OLTP query cost.
OLTP systems typically are expected to have high concurrency. Schedulers (CPU's) need to be available for worker threads. The default query cost threshold of 5 is admittedly very low. But the goal in OLTP is to keep query cost as low as possible. Lower than 5 will be a good challenge in complex systems.
When a query cost is higher than threshold, I am not totally sure if giving it DOP of all sockets would be a good idea. Sure enough, queries higher than threshold will start using parallelism, but at the cost of worker threads for other concurrent requests.
This was a long way to say that the real goal should be to reduce query cost.
Costly queries when call parallelism, the optimizer decides to split the data into equal sets of whatever MaxDOP is configured. This decision is based on estimate and is never 100% accurate. So, these smaller datasets are usually not equal. Each runs on its own worker thread. And each worker thread handling a smaller portion of data does not necessarily run faster. In fact, optimizer spent precious time deciding and splitting data. Then it executed that same plan MaxDOP times to pull that data. You just hope that you had good covering indexes (INCLUDE clause) to avoid Key Lookup's.
After all the data is collected by MaxDOP number of threads, these smaller datasets have to be put back together. That is another resource consuming process. Moreover, since not all threads retrieved the same row counts, usually some threads complete sooner than others.
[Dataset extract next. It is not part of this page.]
/-
Copyright: public-audit package `pub-balaban` (b2b-balaban), seat pv28-g9. Released under Apache 2.0 like Mathlib.
-/
import Literature.MathematicalPhysics.QuantumFieldTheory.Balaban1983to89.T4CovarianceResponse
import Literature.MathematicalPhysics.QuantumFieldTheory.Balaban1983to89.T4CubePoincare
The completed threads then wait for all the threads to complete before the data can be merged into one dataset.
That is where you see CXPACKETS type of waits.
So why does SQL Server then even have parallelism?
The best consumers for parallelism are data warehouses. In OLAP systems, data is bulk loaded from other systems into fact tables or if you are using Inmon approach, other semi-normalized systems. In either case, the data is coming in and needs to be populated in the data warehouse tables.
In this case, parallelism comes in handy. It splits the bulk data in MaxDOP threads and populates the destination tables in parallel.